As the focus pans towards big television screens for the first debate of the 2016 presidential elections Monday night, the verdict will not take too long — thanks to social media.

In the first showdown between Republican presidential nominee Donald Trump and Democratic nominee Hillary Clinton as the debates kick off, Twitter and Facebook are expected to have a field day, writes Juan Williams for The Hill.

From politicians to celebrities, sportspersons and journalists — everybody will be glued to their mini devices, sending out tweets and posts.

The debate will be held at Hofstra University in Hempstead, New York, but social media platforms are where the real time action will take place, it is believed.

In 2012, President Barack Obama was judged by Twitterati to have lost the first debate against Mitt Romney. While Bill Maher and Alec Baldwin cut down their candidate, Obama, in real time because he seemed too cool, conservatives too did not spare him, writes Williams.

However, in the next two debates, it was Romney's turn to face the consequences as tweets turned against him. Such is the role of social media.

The first Obama-Romney debate set a record with 10.3 million tweets, according to USA Today.
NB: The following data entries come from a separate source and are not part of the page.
import Summits.RiemannHypothesis.RiemannHypothesis.Theorems.RuelleBandCofiniteCriticalLineStubZeroLevelNullVectorAux4
import Summits.RiemannHypothesis.RiemannHypothesis.Theorems.RuelleBandCofiniteCriticalLineStubZeroLevelNullVectorAux5
import HarnessLib

/-!
# Stub `stub_zeroLevelNullVector` of line `cofinite-weil-index-staircase` for crux `RuelleBand.CofiniteCriticalLine`
(item stmt-RiemannHypothesis-2064, route route-RiemannHypothesis-RuelleBand; registered stub
`stub_zeroLevelNullVector` of line `cofinite-weil-index-staircase` — "a zero min–max level of the
window form is a null vector", the attainment half of the crossing lemma).

## What is proved

`stub_zeroLevelNullVector` (registered signature, verbatim): for a window `a > 0`, if the `N`-th
Courant–Fischer level of `Re Q` (`Q = weilQuadratic`) over linearly independent `(N+1)`-tuples of
window test functions, on the unit `L²`-sphere of their span, is exactly `0`, then the closed window
form has a non-zero NULL VECTOR in its form domain, seen from the core of test functions: `u ∈ L²`,
`u ≠ 0`, window tests `gₙ → u` in `L²` with `Re Q(gₙ - gₘ) → 0` and `W(gₙ ⋆ h̃) → 0` for every
window test `h` (`0 ∈ σ_p(A_a)` for the lower-bounded self-adjoint operator of the closed form,
Connes–Consani–Moscovici 2025 (3.23)).

## Proof

Spectral-theorem route on the FORM side, without closability: the window tests `V` carry the inner
product `⟪x, y⟫ := W(y ⋆ x̃) + C⟪[x], [y]⟫_{L²}`, `C = 1 - L₀` (file 5/5), the `L²` map
`T : V → L²(ℝ)` is bounded and injective and has the sequential compact-embedding property
(`ConnesConsaniMoscovici2025_thm_3_6_holds`, PROVED in the tree); the abstract attainment theorem
(file 4/5: compact Gram operator of the extension to the completion, its eigenbasis, the two
Courant–Fischer halves over the dense core, extraction) gives `v ≠ 0` in `L²` and core `xₙ` with
`[xₙ] → v`, form-Cauchy, `⟪h, xₙ⟫ - C⟪[h], [xₙ]⟫ = W(xₙ ⋆ h̃) → 0`; the level hypothesis is
transported by `stub_zeroLevelNullVector_outer_transfer` along `V.subtype`.

No definitions, no named facts; the inner-product structure on `↥V` is installed locally
(`letI`, `InnerProductSpace.ofCore`) inside the proof.
-/

set_option linter.dupNamespace false -- justified: the module path repeats `RiemannHypothesis` (summit = problem); header prescribed by the line lead

noncomputable section

open Complex MeasureTheory Filter Set
open scoped BigOperators Topology ComplexConjugate InnerProductSpace

namespace Summit.RiemannHypothesis.RiemannHypothesis.Theorems.RuelleBandCofiniteCriticalLine

open Literature.NumberTheory.LFunctions

/-- **Stub `stub_zeroLevelNullVector` — a zero min–max level is a null vector (attainment).**
For a window `a > 0`: if the `N`-th Courant–Fischer level of `Re Q` over linearly independent
`(N+1)`-tuples of window test functions (on the unit `L²`-sphere of their span) is exactly `0`, then
the closed window form has a non-zero null vector in its form domain, seen from the core: `u ∈ L²`,
`u ≠ 0`, window tests `gₙ → u` in `L²`, `(gₙ)` form-Cauchy, and `W(gₙ ⋆ h̃) → 0` for every window
test `h` (`0 ∈ σ_p(A_a)` for the lower-bounded self-adjoint operator of the closed form,
Connes–Consani–Moscovici 2025 (3.23); Reed–Simon IV, Thm. XIII.64 with XIII.1–2). Proof: the
window test functions with the inner product `W(y ⋆ x̃) + C⟪x, y⟫_{L²}` form a pre-Hilbert space
whose `L²` map has the compact-embedding property (`ConnesConsaniMoscovici2025_thm_3_6_holds`);
the abstract attainment theorem `stub_zeroLevelNullVector_abstract` (spectral theorem for the
compact Gram operator of the extension to the completion, Courant–Fischer over the dense core)
produces the null vector. [cite: ConnesConsaniMoscovici2025, Thm. 3.6 and eq. (3.23)] -/
theorem stub_zeroLevelNullVector :
    ∀ (N : ℕ) (a : ℝ), 0 < a →
      sInf {x : ℝ | ∃ g : Fin (N + 1) → ℝ → ℂ,
          (∀ i, IsWeilTest (g i) ∧ tsupport (g i) ⊆ Set.Icc (-a) a) ∧ LinearIndependent ℂ g ∧
          x = sSup {y : ℝ | ∃ c : Fin (N + 1) → ℂ,
            ∫ t, ‖∑ i, c i * g i t‖ ^ 2 = (1 : ℝ) ∧
            y = (weilQuadratic (fun t => ∑ i, c i * g i t)).re}} = 0 →
      ∃ (u : ℝ → ℂ) (g : ℕ → ℝ → ℂ), MemLp u 2 volume ∧ ¬ (u =ᵐ[volume] 0) ∧
          (∀ n, IsWeilTest (g n) ∧ tsupport (g n) ⊆ Set.Icc (-a) a) ∧
          Tendsto (fun n => ∫ t, ‖g n t - u t‖ ^ 2) atTop (𝓝 0) ∧
          Tendsto (fun q : ℕ × ℕ => (weilQuadratic (g q.1 - g q.2)).re) atTop (𝓝 0) ∧
          ∀ h : ℝ → ℂ, IsWeilTest h → tsupport h ⊆ Set.Icc (-a) a →
            Tendsto (fun n => weilFunctional (weilConv (g n) (weilReflect h))) atTop (𝓝 0) := by
  intro N a ha hlevel
  classical
  -- the lower-bound constant and the core
  obtain ⟨L₀, hL₀⟩ : ∃ L₀ : ℝ, ∀ g : ℝ → ℂ, IsWeilTest g → tsupport g ⊆ Set.Icc (-a) a →
      L₀ * ∫ t, ‖g t‖ ^ 2 ≤ (weilQuadratic g).re :=
    ⟨_, fun g hg hs => weilQuadratic_re_ge_of_tsupport_subset hg hs⟩
  obtain ⟨V, hV⟩ := stub_zeroLevelNullVector_exists_submodule a
  have hV' : ∀ g ∈ V, IsWeilTest g ∧ tsupport g ⊆ Set.Icc (-a) a := fun g hg => (hV g).1 hg
  have hV1 : ∀ x : V, IsWeilTest (x : ℝ → ℂ) := fun x => (hV' x x.2).1
  have hV2 : ∀ x : V, tsupport (x : ℝ → ℂ) ⊆ Set.Icc (-a) a := fun x => (hV' x x.2).2
  obtain ⟨L, hLnorm, hLinj, hLsub, hLdist⟩ :=
    stub_zeroLevelNullVector_exists_L2Map V (fun g hg => (hV' g hg).1)
  obtain ⟨core, hcore⟩ := stub_zeroLevelNullVector_exists_core V hV' L hLnorm hL₀
  set Cst : ℝ := 1 - L₀ with hCst
  -- the pre-Hilbert structure on the core
  letI i1 : NormedAddCommGroup V := @InnerProductSpace.Core.toNormedAddCommGroup ℂ V _ _ _ core
  letI i2 : InnerProductSpace ℂ V := InnerProductSpace.ofCore core.toCore
  have hinner : ∀ x y : V, ⟪x, y⟫_ℂ =
      weilFunctional (weilConv (y : ℝ → ℂ) (weilReflect (x : ℝ → ℂ))) + (Cst : ℂ) * ⟪L x, L y⟫_ℂ :=
    fun x y => hcore x y
  have hLre : ∀ x : V, (⟪L x, L x⟫_ℂ).re = ∫ t, ‖(x : ℝ → ℂ) t‖ ^ 2 := fun x => by
    rw [← hLnorm, ← RCLike.re_to_complex, inner_self_eq_norm_sq (𝕜 := ℂ)]
  have hnormsq : ∀ x : V,
      ‖x‖ ^ 2 = (weilQuadratic (x : ℝ → ℂ)).re + Cst * ∫ t, ‖(x : ℝ → ℂ) t‖ ^ 2 := fun x => by
    rw [← inner_self_eq_norm_sq (𝕜 := ℂ), hinner, RCLike.re_to_complex, Complex.add_re,
      Complex.re_ofReal_mul, hLre]
    rfl
  -- the bounded `L²` map
  have hLle : ∀ x : V, ‖L x‖ ≤ 1 * ‖x‖ := fun x => by
    rw [one_mul]
    refine le_of_pow_le_pow_left₀ two_ne_zero (norm_nonneg _) ?_
    rw [hnormsq, hLnorm]
    have h := hL₀ (x : ℝ → ℂ) (hV1 x) (hV2 x)
    rw [hCst]
    nlinarith
  -- (no type ascription: `ℝ → ℂ` carries the product topology, which `↥V` would inherit)
  set T := L.mkContinuous 1 hLle with hT
  have hTapply : ∀ x, T x = L x := fun x => rfl
  have hTinj : Function.Injective T := fun x y hxy => hLinj hxy
  have hTnorm : ∀ x : V, ‖T x‖ ^ 2 = ∫ t, ‖(x : ℝ → ℂ) t‖ ^ 2 := fun x => hLnorm x
  have hQ : ∀ x : V, (weilQuadratic (x : ℝ → ℂ)).re = ‖x‖ ^ 2 - Cst * ‖T x‖ ^ 2 := fun x => by
    rw [hnormsq, hTnorm]
    ring
  -- the compact embedding (CCM 2025, Thm. 3.6)
  have hcomp : ∀ (x : ℕ → V) (M : ℝ), (∀ n, ‖T (x n)‖ = 1) → (∀ n, ‖x n‖ ≤ M) →
      ∃ (v : Lp ℂ 2 (volume : Measure ℝ)) (φ : ℕ → ℕ), StrictMono φ ∧
        Tendsto (fun n => T (x (φ n))) atTop (𝓝 v) := by
    intro x M hx1 hxM
    have hx1' : ∀ n, ∫ t, ‖(x n : ℝ → ℂ) t‖ ^ 2 = (1 : ℝ) := fun n => by
      rw [← hTnorm, hx1, one_pow]
    have hbdd : BddAbove (Set.range fun n => (weilQuadratic (x n : ℝ → ℂ)).re) := by
      refine ⟨M ^ 2 - Cst, ?_⟩
      rintro _ ⟨n, rfl⟩
      have h1 := hQ (x n)
      rw [hx1, one_pow, mul_one] at h1
      have h2 : ‖x n‖ ^ 2 ≤ M ^ 2 := pow_le_pow_left₀ (norm_nonneg _) (hxM n) 2
      simp only
      linarith
    exact stub_zeroLevelNullVector_L2Map_subseq V ha hV' L hLdist x hx1' hbdd
  -- `N + 1` linearly independent core elements
  have hdim : ∃ y : Fin (N + 1) → V, LinearIndependent ℂ y := by
    obtain ⟨g, hg, hli⟩ := stub_zeroLevelNullVector_exists_linearIndependent N ha
    refine ⟨fun i => ⟨g i, (hV _).2 (hg i)⟩, LinearIndependent.of_comp V.subtype ?_⟩
    exact hli
  -- the level hypothesis, transported
  have htransfer := stub_zeroLevelNullVector_outer_transfer T Cst (N := N) V.subtype
    V.injective_subtype (fun g => IsWeilTest g ∧ tsupport g ⊆ Set.Icc (-a) a)
    (fun g => ⟨fun hg => ⟨⟨g, (hV g).2 hg⟩, rfl⟩, fun ⟨x, hx⟩ => hx ▸ hV' x x.2⟩)
    (fun g => (weilQuadratic g).re) (fun g => ∫ t, ‖g t‖ ^ 2) (fun x => hQ x) (fun x => (hTnorm x).symm)
  have hlevel' : sInf {x : ℝ | ∃ y : Fin (N + 1) → V, LinearIndependent ℂ y ∧
      x = sSup {r : ℝ | ∃ c : Fin (N + 1) → ℂ, ‖T (∑ i, c i • y i)‖ ^ 2 = 1 ∧
        r = ‖∑ i, c i • y i‖ ^ 2 - Cst * ‖T (∑ i, c i • y i)‖ ^ 2}} = 0 := by
    rw [← htransfer]
    exact hlevel
  -- the abstract attainment theorem
  obtain ⟨v, x, hv0, hTx, hcauchy, hweak⟩ :=
    stub_zeroLevelNullVector_abstract T Cst N hTinj hcomp hdim hlevel'
  refine ⟨v, fun n => (x n : ℝ → ℂ), Lp.memLp v, fun h => hv0 (Lp.eq_zero_iff_ae_eq_zero.2 h),
    fun n => ⟨hV1 _, hV2 _⟩, ?_, ?_, fun h hh hsupp => ?_⟩
  · have h1 : Tendsto (fun n => ‖T (x n) - v‖) atTop (𝓝 0) :=
      tendsto_iff_norm_sub_tendsto_zero.1 hTx
    have h2 := h1.pow 2
    rw [zero_pow two_ne_zero] at h2
    refine h2.congr fun n => ?_
    rw [hTapply, hLdist]
  · refine hcauchy.congr fun q => ?_
    rw [← hQ (x q.1 - x q.2), Submodule.coe_sub]
  · have hw := hweak ⟨h, (hV h).2 ⟨hh, hsupp⟩⟩
    refine hw.congr fun n => ?_
    rw [hinner, hTapply, hTapply]
    ring

end Summit.RiemannHypothesis.RiemannHypothesis.Theorems.RuelleBandCofiniteCriticalLine

end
It was the most tweeted event in political history, Twitter said.

Tonight's debate is expected to go way above that number with spectators ready to pounce on Trump's antics and controversial statements. Clinton being the first woman on a presidential debate stage will also serve as additional fodder for social media platforms.

It is the initial moments in the debate which are crucial to draw the voter base. Campaigns too have learned from the trends and usually design one-liners for crucial opening minutes and cautiously chalk out what follows to boost the speech, Politico reported.

Trump can easily trigger an online spat by referring to the Democrat nominee as "crooked Hillary" or mentioning her private emails controversy. On the other hand, Clinton can start the fireworks with references to tax evasions and charity funds.

Both Trump and Clinton need to work on various areas. While Trump needs to keep a check on his brash comments about immigrants and Muslims, Clinton has to get her voter base excited about the prospects of having a woman president.

The 90-minute debate between both contenders is expected to not only smash television ratings records, but score high on social media too.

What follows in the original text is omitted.